I was even more pleased with the definition when I noticed that I can finally get rid of the concept of METHOD ACTING which I have always been uncomfortable with. Not unlike many actors, obviously, because it is mainly used in jest. Maybe because the word suggests that it is something actors can LEARN. Of course it is! - in the basic sense that we had to learn everything we are able to do. But playing is also something actors are doing already - they just have to find out HOW. And everybody whom we notice as so very special on the stage probably found out IN THEIR OWN WAY. Richard Armitage, who is very good at talking about these things, calls ist "concentrating". Which actually means that he IS this person for months, though he can get out of character and be himself to have a conversation (and probably do any number of things he can only do as Richard Armitage ...?) It is obvious that this cannot be taken literally, but it certainly includes that he has to do things AS this person, create genuine memories for them, or write diaries to get into their heads and lives, to a point that he ends up dreaming their dreams.

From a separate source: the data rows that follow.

/-!
# NE7PairwiseFixedWindowCensus — row NE7 (node U5), route «PAIR-CAUCHY» (R-P2, 1-bis): THE FIXED-DEPTH CENSUS — road
# P1's level-graded one-step majorant (`TermwiseHeterogeneous` §3–§4, `TermwiseHeterogeneousWindow` §6) read at a
# K-INDEPENDENT window depth `w`: NULL in `K` for EVERY age profile, with NO census ∕ density ∕ summability condition —
# the action-kind face of «the double limit needs no summability device»

Cell `pub-balaban`, rung (B)+1 sub-cell t4, lineage `b2b-balaban-t4-ne7-p2` (CRUX PROVER NE7 #2 under the
coordinator ruling «YM redirect», 2026-08-21; generation 55; texts: `HOME/t4/b2b-balaban-t4-ne7-p2/g55/ROUTE2-NE7-P2.md`
v1.10 §2 NODE S ∕ NODE W♭ («PAIR-CAUCHY takes the window depth as a FREE, K-INDEPENDENT parameter `w` and closes by a
DOUBLE LIMIT») and §13, and the headers of road P1's `Support/TermwiseHeterogeneous` (§4 VERDICT: with a `K`-uniform
age profile over ALL ages the level-graded action-kind majorant is summable iff the roughness-weighted age profile is —
and Bałaban's d = 4 profile `f(a)·L^{4a} ≍ L^{4a}e^{−p₀(g(a))}` is NOT) and `Support/TermwiseHeterogeneousWindow` (§6:
under the LOGARITHMIC window `jlogOf Cw K` the majorant is summable for every `0 < θ < 1 ≤ Λ`; opened to all ages it is
`≥ Λ^K` — «the window is load-bearing»).  HONEST FRAMING (page 1): FIXED FINITE T⁴, rung (B)+1 = existence AND
uniqueness of the `ε = L^{−K} → 0` limit of unit-scale averaged expectations, CONDITIONAL on BetaPertH and the nine
spine estimates (0/9 proved); NOT infinite volume, NOT a mass gap, NOT the Clay problem.  NE7 is NOT PRINTED in
[Balaban1984PropagatorsI]–[Balaban1989LargeFieldII] and NOT proved here.  Everything below is [folklore] real-number
bookkeeping over road P1's `windowSum` ∕ `sum_range_le_windowSum`; no definition, no cite tag, nothing printed asserted,
no `sorry`.

WHY.  On route R-P2 the good class at window depth `w` carries rough (large-field ∕ boundary) structure only at AGES
`< w` (the bad class `⋃_{a ∈ [w, K]} LF a` — `NE7PairwiseDeepBadClass`, `NE7PairwiseFibre` — takes every history with
a rough degree of freedom at an age `≥ w`), and the per-sequence good clause ((E♭-inst) (i)) needs its remainder
`δ w ν K` NULL in `K` at FIXED `w`, nothing more (`NE7PairwiseOffsetEndSeq`).  Road P1's census of the term-wise ACTION
kind (the hardest kind of its ledger) bounds the one-step sandwich error at cutoff `K` by the level-graded majorant
`δ K ≤ C·Σ_{j ≤ K} μ_K(j)·θ^j` (`θ = L^{−2}`; level shares `μ_K(j) ≤ F·Λ^{K−j}`, `Λ = L⁴`, on the levels carrying rough
windows, `≤ 0` elsewhere).  Read at FIXED DEPTH — shares vanish at levels `j ≤ K − w`, i.e. ages `≥ w` — the majorant is
at most `C·F·windowSum θ Λ (K+1−w) K ≤ C·F·w·Λ^w·θ^{K+1−w}`: NULL in `K` for every `0 ≤ θ < 1` and EVERY `Λ ≥ 1`, with
no relation between `θ` and `Λ`, no age profile, no density statement, no summability-in-`K` device — the `w`-growth
`(Λ∕θ)^w` is harmless because `w → ∞` only AFTER `K → ∞` (p248170's double limit).  The constants `C, F` may depend on
the offset sequence `ν` (the sequence-indexed socket p261256 allows it).  For contrast: P1's consecutive currency needs
`Summable δ`, its bad-class weight must then be summable in `K`, which forces the window to deepen with `K` (`jlogOf`) and
the rate `θ^j` to beat the window multiplicity (`TermwiseHeterogeneousWindow.summable_of_levels_logWindow`); at fixed
depth the majorant is trivially summable too (§3), but a fixed-depth bad class is not null in `K` — only the double
limit uses it.

WHAT IS PROVED ([folklore]).
§1 `card_Icc_sub_le`, **`windowSum_fixedDepth_le`** (`windowSum θ Λ (K+1−w) K ≤ w·Λ^w·θ^{K+1−w}` for `0 ≤ θ ≤ 1 ≤ Λ`,
   all `K`), **`tendsto_windowSum_fixedDepth`** (`→ 0` for `θ < 1`).
§2 **`tendsto_zero_of_levels_fixedWindow`** (the fixed-depth twin of `summable_of_levels_logWindow`: level shares `≤ 0`
   below `K+1−w` and `≤ F·Λ^{K−j}` above ⟹ `δ → 0`), `levels_fixedWindow_le` (explicit: `δ K ≤ C·F·(w·Λ^w·θ^{K+1−w})`),
   **`tendsto_zero_of_volumeFraction_fixedWindow`** (§3's currency of `TermwiseHeterogeneous`: shares
   `f_K(j)·Λ^{K−j}` with volume fractions `≤ 1` vanishing at ages `≥ w`).
§3 `summable_of_levels_fixedWindow` (at fixed depth the majorant is even summable in `K` — recorded so that nobody
   mistakes §2 for the gain: the gain of R-P2 is on the BAD-CLASS side, where depth `w` costs `η w`, not `η(jlogOf K)`).
§4 (v1.1, same generation; §§1–3 byte-identical to v1 p262009) THE `K`-UNIFORM ALL-AGES SPECIES — the one road P1 locates
   in the GOOD class with a profile over all ages (the coupling lag on old HEALED islands, [Balaban1988Convergent] (2.24);
   `TermwiseHeterogeneousWindow` header): `ageConv_eq_sum_range`, `exists_abs_le_of_tendsto_zero`,
   **`tendsto_ageConv_of_tendsto`** (null profile ⟹ null age convolution — Tannery, by `NE7PairwiseTower.tendsto_geomConv`),
   **`tendsto_ageConv_iff`** (NULL IFF THE PROFILE IS NULL — the twin of P1's `summable_ageConv_iff`),
   `tendsto_zero_of_levels_allAges` (twin of `summable_of_levels`).  HONEST: for this species the ask is LOWERED (`φ → 0`
   instead of `Σ φ < ∞`), NOT removed; by P1's READING of the d = 4 large-field count (`f(a)·L^{4a} ≫ 1`, NOT a theorem)
   neither holds through this majorant, so the species stays exactly where P1 has it (island-density clause as a
   weight-half input ∕ a localised action comparison) — §2's «no condition» covers the structure of ages `< w` only.

NOT DELIVERED: that road P1's action-kind remainder for the PAIR `(K, K + ν K)` HAS the level-graded majorant shape with
shares supported at ages `< w` on the depth-`w` good class ((E♭-inst) (i): P1's END assembled with the window depth as
a parameter instead of `jlogOf Cl K` — P1's `hBwin : RecentOnly (bfac K t τ) C.scale (jlogOf Cl K) K` is hard-wired in
all ten `Termwise*` ledgers; XL bookkeeping, not attempted), the level-graded regularity binders on the young windows
(road P1's Theorem-1 plumbing per level, both runs), rows NE7b ∕ NE7c.  NOT NE7 (spine 0/9 unchanged), NOT summit
progress.  HONEST DEPENDENCY: continuum YM on T⁴ ⇐ BetaPertH ∧ nine spine estimates (0/9 proved); BetaPertH ⇐ (D1) ∧
(D4) ∧ CAP+tail; G-an2-4 gates asym, D1 and NE2/3/4.
-/

noncomputable section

ONLY THEN is he ready for playing them! There certainly is a natural inclination and talent for doing this kind of thing, but there is a lifetime of learning to do it so successfully. And the finding out starts anew with every new engagement because it is exactly the point that it is completely different each time. Considering this, I totally understand Laurence Olivier's frustration, whom - to which Claudia enthusastically agreed! - we both rate as an "actor", not a "player". He cracked "playing" for once and couldn't establish what he had been doing!!! 😞

To BE and not to PLAY – or the other way round?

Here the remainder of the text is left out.